LAUREL BEELER, Magistrate Judge.
Judge Hamilton referred all discovery matters to the undersigned.
This litigation centers around allegations that the defendants are registering and operating internet domains that are identical to or confusingly similar of GoDaddy's website and trademarks, in order to siphon off traffic from GoDaddy's sites and to send out spam advertisements to consumers.
The parties raise four discovery disputes in their joint letter brief. The undersigned can adjudicate the disputes without a hearing, N.D. Cal. Civil L.R. 7-1(b), and rules as follows.
GoDaddy's compromise position is to limit its discovery requests to the time period from January 1, 2012 to the present.
Most courts look back between three and seven years from the date that the litigation was filed to assess whether there is general jurisdiction over a defendant. See Kormylo v. Forever Resorts, LLC, No. 13-cv-511 JM (WVG), 2015 WL 106379, at *10 (S.D. Cal. Jan. 6, 2015) (citing 4 Wright & Miller, Federal Practice & Procedure § 1067.5 & n.1175 (3d ed. 2002 & Supp. 2014); Metro. Life Ins. Co. v. Robertson-Ceco Corp., 84 F.3d 560, 569-70 (2d Cir. 1996)); Calix Networks, Inc. v.

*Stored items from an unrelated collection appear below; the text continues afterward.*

import Summits.ResolutionOfSingularities.ResolutionOfSingularities.Theorems.WeightedInvariantE2ReadingGeneric
import HarnessLib

/-!
# E2 centre, word (G-6b) `e2CentreHom`: `E2CentreHomBody` (hence `stub_e2_centre_h`) from the LAST input «(a″)» — `Rₙ(W)` has NO EMBEDDED
# associated points (every associated point is maximal in `closure (maxLocus₂)` and generises a read point)

Route `ResolutionOfSingularities/WeightedInvariant`, crux `Theses.WeightedInvariant.HypersurfaceCentreConstruction`
(stmt-ResolutionOfSingularities-19897), door line `local-engine` (skeleton v3.12), E2 tier, registered stub `stub_e2_centre_h`, word (G-6b)
(`…ELadderTwoCentreOfHom`), proof route «LEMMA H» (`Cruxes/HypersurfaceCentreConstruction/G6B-LEMMA-H.md`).  …E2CentreHomOfAss reduced (G-6b) to
«(a′)» (associated points maximal in `closure (maxLocus₂)`, of dimension `≤ 3`, read by `J`); …E2ReadingGeneric discharges the dimension and reading
conjuncts at every point of `supp Rₙ` generising a read point.  Hence (G-6b) — and the registered stub BY ITS STATEMENT — follow from

«(a″)» for every stage `S` ((I0)₂, `X` not regular), every stalkwise-maximal canonical e = 2 centre `R`, every affine open `W` and `n`: each associated
prime of `Γ(S.Y, W) ⧸ Rₙ(W)` is `𝔭_W(ξ)` for a point `ξ ∈ W` MAXIMAL in `closure (maxLocus₂)` under generisation which generises some point of
`maxLocus₂` — i.e. `Rₙ(W)` has no embedded associated primes (memo step 1; to be derived from the stalkwise maximality of `R`; the second conjunct is
automatic for the generic point of an irreducible component of `closure (maxLocus₂)`).

Here `ξ ∈ supp Rₙ ⊆ closure (maxLocus₂)` comes for free (`Rₙ(W) ≤ 𝔮` for an associated prime `𝔮`; `IsCanonicalCentre₂.stalkIdeal_eq_top`).  Results:
`e2CentreHomBody_of_noEmbedded`, `e2CentreHom_of_noEmbedded` (registrar shape), `stub_e2_centre_h_of_noEmbedded`.  Def-free helper
(`--supports stmt-ResolutionOfSingularities-19897`); nothing here asserts any clause or anything about resolution of singularities in characteristic `p`;
AI-written, weaker than expert review. [OURS · L1 W4.3]
-/

noncomputable section

set_option linter.dupNamespace false -- mandated namespace of this single-conjunct summit

open CategoryTheory AlgebraicGeometry TopologicalSpace IsLocalRing Topology
open Literature.AlgebraicGeometry.Resolution
open Summit.ResolutionOfSingularities.ResolutionOfSingularities.Theorems
open Summit.ResolutionOfSingularities.ResolutionOfSingularities.Theorems.ELadderOne

namespace Summit.ResolutionOfSingularities.ResolutionOfSingularities.Cruxes.HypersurfaceCentreConstruction.LocalEngine

/-- An associated prime of `A ⧸ I` contains `I`. [folklore] -/
theorem le_of_mem_associatedPrimes_quotient {A : Type*} [CommRing A] [IsNoetherianRing A] {I 𝔮 : Ideal A}
    (h𝔮 : 𝔮 ∈ associatedPrimes A (A ⧸ I)) : I ≤ 𝔮 := by
  obtain ⟨-, z, hz⟩ := (isAssociatedPrime_iff.mp h𝔮)
  intro a ha
  rw [hz, Submodule.mem_colon_singleton, Submodule.mem_bot]
  obtain ⟨z, rfl⟩ := Ideal.Quotient.mk_surjective z
  rw [Algebra.smul_def, Ideal.Quotient.algebraMap_eq, ← map_mul, Ideal.Quotient.eq_zero_iff_mem]
  exact I.mul_mem_right _ ha

/-- **`E2CentreHomBody p ι J` FROM «(a″)»** (no embedded associated points), under the graded HOM rung. [folklore] -/
theorem e2CentreHomBody_of_noEmbedded (p : ℕ) (ι : (R : Type) → [CommRing R] → R → Ordinal.{0})
    (J : (R : Type) → [CommRing R] → R → ℕ → Ideal R) (hr : PRungGrHomLE 3 p ι J)
    (hass : ∀ ⦃k : Type⦄ [Field k] [CharP k p] [PerfectField k] (S : Stage k), S.InvDim₂ → ¬ Scheme.IsRegular S.X →
      ∀ (R : ReesAlgebraData S.Y), S.IsCanonicalCentre₂ ι J R →
      (∀ (n : ℕ) (K : S.Y.IdealSheafData),
        (∀ η ∈ S.maxLocus₂ ι, stalkIdeal K η ≤ J (S.Y.presheaf.stalk η) (localGenerator S.i.ker η) n) → K ≤ R.piece n) →
      ∀ (W : S.Y.affineOpens) (n : ℕ), ∀ 𝔮 ∈ associatedPrimes Γ(S.Y, W) (Γ(S.Y, W) ⧸ (R.piece n).ideal W),
        ∃ (ξ : S.Y) (hξW : ξ ∈ (W : S.Y.Opens)), (W.2.primeIdealOf ⟨ξ, hξW⟩).asIdeal = 𝔮 ∧
          (∀ y' ∈ closure (S.maxLocus₂ ι), y' ⤳ ξ → ξ ⤳ y') ∧ ∃ η ∈ S.maxLocus₂ ι, ξ ⤳ η) :
    E2CentreHomBody p ι J := by
  refine e2CentreHomBody_of_assMaximal p ι J hr ?_
  intro k _ _ _ S h0 hXreg R hR hmaxR W n 𝔮 h𝔮
  obtain ⟨ξ, hξW, hξ𝔮, hmax, η, hη, hξη⟩ := hass S h0 hXreg R hR hmaxR W n 𝔮 h𝔮
  haveI : IsLocallyNoetherian S.Y := LocallyOfFiniteType.isLocallyNoetherian S.f
  haveI : IsNoetherianRing Γ(S.Y, W) := IsLocallyNoetherian.component_noetherian W
  have hI𝔮 : (R.piece n).ideal W ≤ 𝔮 := le_of_mem_associatedPrimes_quotient h𝔮
  -- `ξ ∈ supp Rₙ ⊆ closure (maxLocus₂)`
  have hξsupp : ξ ∈ (R.piece n).support := by
    refine (Scheme.IdealSheafData.mem_support_iff_of_mem (I := R.piece n) (U := W) hξW).mpr ?_
    refine (Scheme.mem_zeroLocus_iff S.Y _ ξ).mpr fun a ha hξa => ?_
    exact (mem_basicOpen_iff_not_mem W hξW a).mp hξa (hξ𝔮 ▸ hI𝔮 ha)
  have hξcl : ξ ∈ closure (S.maxLocus₂ ι) := by
    by_contra h
    have htop := hR.stalkIdeal_eq_top ξ h n
    have hle := (mem_support_iff_stalkIdeal_le (R.piece n) ξ).mp hξsupp
    rw [htop, top_le_iff] at hle
    exact (maximalIdeal.isMaximal (S.Y.presheaf.stalk ξ)).ne_top hle
  exact ⟨ξ, hξW, hξ𝔮, hξcl, hmax, S.ringKrullDim_stalk_le_three_of_specializes_maxLocus₂ ι hη hξη,
    S.stalkIdeal_piece_eq_J_of_specializes ι J hr hR hη hξη hξsupp⟩

/-- **The word (G-6b) in the registrar's shape, from «(a″)».** [folklore] -/
theorem e2CentreHom_of_noEmbedded (p : ℕ) (ι : (R : Type) → [CommRing R] → R → Ordinal.{0})
    (J : (R : Type) → [CommRing R] → R → ℕ → Ideal R)
    (hass : ∀ ⦃k : Type⦄ [Field k] [CharP k p] [PerfectField k] (S : Stage k), S.InvDim₂ → ¬ Scheme.IsRegular S.X →
      ∀ (R : ReesAlgebraData S.Y), S.IsCanonicalCentre₂ ι J R →
      (∀ (n : ℕ) (K : S.Y.IdealSheafData),
        (∀ η ∈ S.maxLocus₂ ι, stalkIdeal K η ≤ J (S.Y.presheaf.stalk η) (localGenerator S.i.ker η) n) → K ≤ R.piece n) →
      ∀ (W : S.Y.affineOpens) (n : ℕ), ∀ 𝔮 ∈ associatedPrimes Γ(S.Y, W) (Γ(S.Y, W) ⧸ (R.piece n).ideal W),
        ∃ (ξ : S.Y) (hξW : ξ ∈ (W : S.Y.Opens)), (W.2.primeIdealOf ⟨ξ, hξW⟩).asIdeal = 𝔮 ∧
          (∀ y' ∈ closure (S.maxLocus₂ ι), y' ⤳ ξ → ξ ⤳ y') ∧ ∃ η ∈ S.maxLocus₂ ι, ξ ⤳ η) :
    PRungGrHomLE 3 p ι J → E2HomogeneousChartBody p ι J → E2CentreHomBody p ι J :=
  fun hr _ => e2CentreHomBody_of_noEmbedded p ι J hr hass

/-- **The registered stub `stub_e2_centre_h` BY ITS STATEMENT from «(a″)» alone**, via `stub_e2_centre_h_of_hom`. [folklore] -/
theorem stub_e2_centre_h_of_noEmbedded
    (hass : ∀ p : ℕ, p.Prime → ∀ (ι : (R : Type) → [CommRing R] → R → Ordinal.{0})
      (J : (R : Type) → [CommRing R] → R → ℕ → Ideal R), PRungGrHomLE 3 p ι J →
      ∀ ⦃k : Type⦄ [Field k] [CharP k p] [PerfectField k] (S : Stage k), S.InvDim₂ → ¬ Scheme.IsRegular S.X →
      ∀ (R : ReesAlgebraData S.Y), S.IsCanonicalCentre₂ ι J R →
      (∀ (n : ℕ) (K : S.Y.IdealSheafData),
        (∀ η ∈ S.maxLocus₂ ι, stalkIdeal K η ≤ J (S.Y.presheaf.stalk η) (localGenerator S.i.ker η) n) → K ≤ R.piece n) →
      ∀ (W : S.Y.affineOpens) (n : ℕ), ∀ 𝔮 ∈ associatedPrimes Γ(S.Y, W) (Γ(S.Y, W) ⧸ (R.piece n).ideal W),
        ∃ (ξ : S.Y) (hξW : ξ ∈ (W : S.Y.Opens)), (W.2.primeIdealOf ⟨ξ, hξW⟩).asIdeal = 𝔮 ∧
          (∀ y' ∈ closure (S.maxLocus₂ ι), y' ⤳ ξ → ξ ⤳ y') ∧ ∃ η ∈ S.maxLocus₂ ι, ξ ⤳ η) :
    ∀ p : ℕ, p.Prime → ∀ (ι : (R : Type) → [CommRing R] → R → Ordinal.{0})
      (J : (R : Type) → [CommRing R] → R → ℕ → Ideal R), E2CentreH p ι J :=
  stub_e2_centre_h_of_hom fun p hp ι J hr _ => e2CentreHomBody_of_noEmbedded p ι J hr (hass p hp ι J hr)

end Summit.ResolutionOfSingularities.ResolutionOfSingularities.Cruxes.HypersurfaceCentreConstruction.LocalEngine

end
import Literature.MathematicalPhysics.QuantumFieldTheory.Balaban1983to89.B8Prop6CubeMemberFlatScalarBdryBeta
import Literature.MathematicalPhysics.QuantumFieldTheory.Balaban1983to89.B8Prop6CubeMemberFlat3Gamma
import Literature.MathematicalPhysics.QuantumFieldTheory.Balaban1983to89.B8SockHFP59Gamma

/-!
# `Balaban1983to89.B8Prop6CubeMemberFlatScalarGamma` — [Balaban1985RegularSpaces] PROPOSITION 6 (p. 99), EXISTENCE HALF, AT THE CONCRETE CUBE MEMBER FROM
# THREE REAL INEQUALITY FAMILIES + THE (1.59) CLAUSE FOR `G(1)` — EDITION γ (averaging index over the split print class `cubeLamBP'` ∪ {level-0 crossing
# bonds of `□₀`}; box law «box ⊂ □_{j−1}»; [3] Prop. 4's windows one level lower)

statement-level skeleton of published theorems with citation tags; proofs where landed; nothing here is a claim about the
Yang–Mills mass gap

Sources: `[Balaban1985RegularSpaces]` Prop. 6 p. 99, Thm 4 p. 88, Prop. 5 (1.106)–(1.109) p. 94, Prop. 3 p. 87, (1.92) p. 91, (1.98) p. 92, (1.101) p. 93, (1.58)–(1.59)
p. 86, (1.66) p. 87, (1.31) p. 82; [4] = `[Balaban1985BackgroundPropagators]` Thms 3.1–3.3 pp. 397–399.  PDF held `paper:balaban1985-cmp99-regular-spaces-gauge-fixing`.

CITATION HEADER (lean-in-tree rule).  Cell `pub-ymgap` (HUMAN RULING D-0062, Track A), DAG node N05 = [B8], seat `pub-ymgap-dag-n05-e` g10 (R141 (C) row s3b —
the FLAT line of Proposition 6's cube road, edition γ; file Fγ5).  WHY THIS FILE.  g8's `B8Prop6CubeMemberFlatScalarBdryBeta` (p553065) puts the existence half
of Proposition 6 at the cube member modulo three REAL inequality families (dag-n05-c's supply line — all PROVED since: F4e∕F7∕F8∕G3) and the (1.59) clause in
EDITION β over `cubeLamB` — VACUOUS at cube members (shell modes, dag-n05-c p572834).  EDITION γ re-keys the (1.59) clause to the split print class `cubeLamBP'`
(inner AND crossing bonds at every level) and runs on the γ bricks: this seat's `B8Prop6CubeMemberFlat3Gamma` (Fγ4), `B8SockHFP59Gamma` (Fγ2), the class-parametric
⊗-id transfer `B8Ineq159FlatOfScalarBdryBeta.flat159_clause_of_scalar_bdryβ` (H1, unchanged), k0-s2-w1's laws `B8CubeMemberLamBPrimeLaws`, dag-n05-c's datum
dictionary `thm4_hypotheses_one_cutFixed_γ`, and the γ windows `B8Thm4ExistsConcreteGamma.thm4_windows_γ` ([3] Prop. 4 one level lower, (1.61) with
`C₂ := 16·131072(d+1)²·L²`) read at `α₂ := c⋆ ≤ 2(L c⋆) + 8α₄`.  ★★ `prop6_cubeMember_flat_of_real_γ` (REAL families + `H59Dβ₁` over `cubeLamBP'`), ★★
`prop6_cubeMember_flat_of_scalar_γ` (REAL families + the SCALAR flat γ clauses).  Proofs = p553065's with the γ substitutions.  Kind «kernel-checked proof»,
theorems only, no `def`.

HONEST SCOPE ∕ A6.  (i) Nothing of [4] proved here: the three real families are displayed HYPOTHESES (discharged downstream by dag-n05-c F8∕G3 on print's
sub-lattice), and the (1.59) clause for `G(1)` on the finite cube WITH exterior data over the split print class is a HYPOTHESIS — print's (1.59) ([4] Thm 3.3 at
`U = 1`), named `Ineq159FlatCubeMemberPrinted` (dag-n05-c, OPEN); its scalar form is INHABITED per cube (dag-n05-w3 p585691 via this seat's
`B8Ineq159FlatCubeMemberSCGamma.sc4_cubeMember_inhabited`) — no vacuity in edition γ; the uniform constant is the named fact's content.  (ii) Only the
EXISTENCE half of Prop. 6; the (1.136) norm members are Fγ3's.  (iii) `B_∂`, `4B_∂ ≤ (dL − 1)B₀` are the tree's.  Count-neutral; N05 NOT discharged; one finite
`𝕋⁴` programme at fixed `ε`, Bałaban as printed; nothing continuum ∕ ℝ⁴ ∕ OS ∕ mass-gap ∕ Clay.  No `sorry`, no `def`, no `instance`, no `notation`.  Unit
`pub-ymgap-dag-n05-e` (g10), 2026-08-28.
-/

noncomputable section

namespace Literature.MathematicalPhysics.QuantumFieldTheory.Balaban1983to89.B8Prop6CubeMemberFlatScalarGamma


open scoped Matrix
open B7Prop1Explicit B7Prop2Explicit B7Prop1Local B7Eq92Concrete B8Ineq130
open B7Prop2Explicit (C0 c2')
open B7Prop3Flat (c3)
open B7Prop10General (C6)
open B7Eq78Linearization (QprimeIter zdBlocking)
open B8Ineq132 (covDerivFwd InAk BondTouches)
open B8Ineq133 (cutFixed)
open B8Eq115GaugeFixing (localGauge)
open B8Eq119TwistedAxial (InAx Restr129 bgT)
open B8Eq184Proof (gaugeExp cfgExp)
open B8Lemma1NonAbelian (mulCfg)
open B8Eq140Level (SideTouches)
open B8Eq146AExpansion (iEta)
open B7Prop4GeneralLevels (linCovIter)
open B8Eq155JBound (Jcur wsup)
open B8ScaledSupNorm (bondNorm msup)
open B8Thm2LogB (blockTop)
open B8Eq138LandauZd (IsLandau138W logCfg covLap QT)
open B8Eq1117Concrete (XSpace)
open B8Prop5ContractionKLevel (Bd2)
open B8LambdaSpaceKLevel (wt)
open B8Eq131Cubes (tcube tLo tHi ctr)
open B8Eq131CubesAdmissible (cubeFam)
open B8CubeMemberZd (cubeLamS cubeLamB hΩ_cubeFam hbox_cubeLamB hclass_cubeLamB)
open B8Ineq133CubeMemberGamma (thm4_hypotheses_one_cutFixed_γ)
open B8Prop6CubeMemberFlat3Gamma (prop6_exists_cubeMember_at_γ₃)
open B9SupplySockB9P3ZdGamma (cubeLamBP')
open B8CubeMemberLamBPrimeLaws (cubeLamBP'_hbox_pred cubeLamBP'_hclass)
open B8Thm4ExistsConcreteGamma (thm4_windows_γ)
open B8LeafKnitZd3CubBdryBeta (bdryLayer_cubeMember)
open B9SupplySockB9P3ZdBeta (CrossB)
open B8SockHFPWindows (hfpWindows_of_guard)
open B7ConclGaugeLin (two_le_C6')
open B8SockHFPRD (sockHFP₀_body_of_join_RD)
open B8SockHFP59Gamma (sockHFP_body_of_join_59_γ)
open B8SockHFPCubeMember (htw_cubeLamS h8lt_cubeLamS h8top_cubeLamS)
open B8Prop5KLevelLetters (hP5base_of_HFP hP5_of_HFP)
open Literature.MathematicalPhysics.QuantumLattice (blockMap)
open B8Eq191FlatLettersDirichlet (exists_towerFinset)
open B8Eq191FlatLettersCubeMember (cubeLamS_finite cubeFam_zero_finite cubeFam_subset_zero tower_meets_cube towers_disjoint_cube)
open B8Eq191FlatLettersRDOfReal (flatLettersRD_of_real)
open B8Ineq159FlatOfScalarBdryBeta (flat159_clause_of_scalar_bdryβ)
open B8Eq138LandauZd (IsLandau138)

export B7Prop1Explicit (Site)

variable {d : ℕ}

variable {𝔸 : Type} [CStarAlgebra 𝔸] [Nontrivial 𝔸]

Wi-Lan, Inc., No. C-09-06038-CRB (DMR), 2010 WL 3515759, at *4 (N.D. Cal. Sept. 8, 2010) (citing Metro. Life, 84 F.3d at 569). Considering GoDaddy's allegations and Judge Hamilton's order, the undersigned finds that discovery from January 1, 2012 to the present — a period that begins a little less than six years before this litigation was filed — is appropriate here. Among other things, Judge Hamilton permitted discovery to determine the extent of Mr. Ghaznavi's ownership of and control over the various entities that GoDaddy identifies in its complaint ("Entities"); these have operated since before 2015 and (so GoDaddy alleges) have been part of Mr. Ghaznavi's alleged scheme since before 2015.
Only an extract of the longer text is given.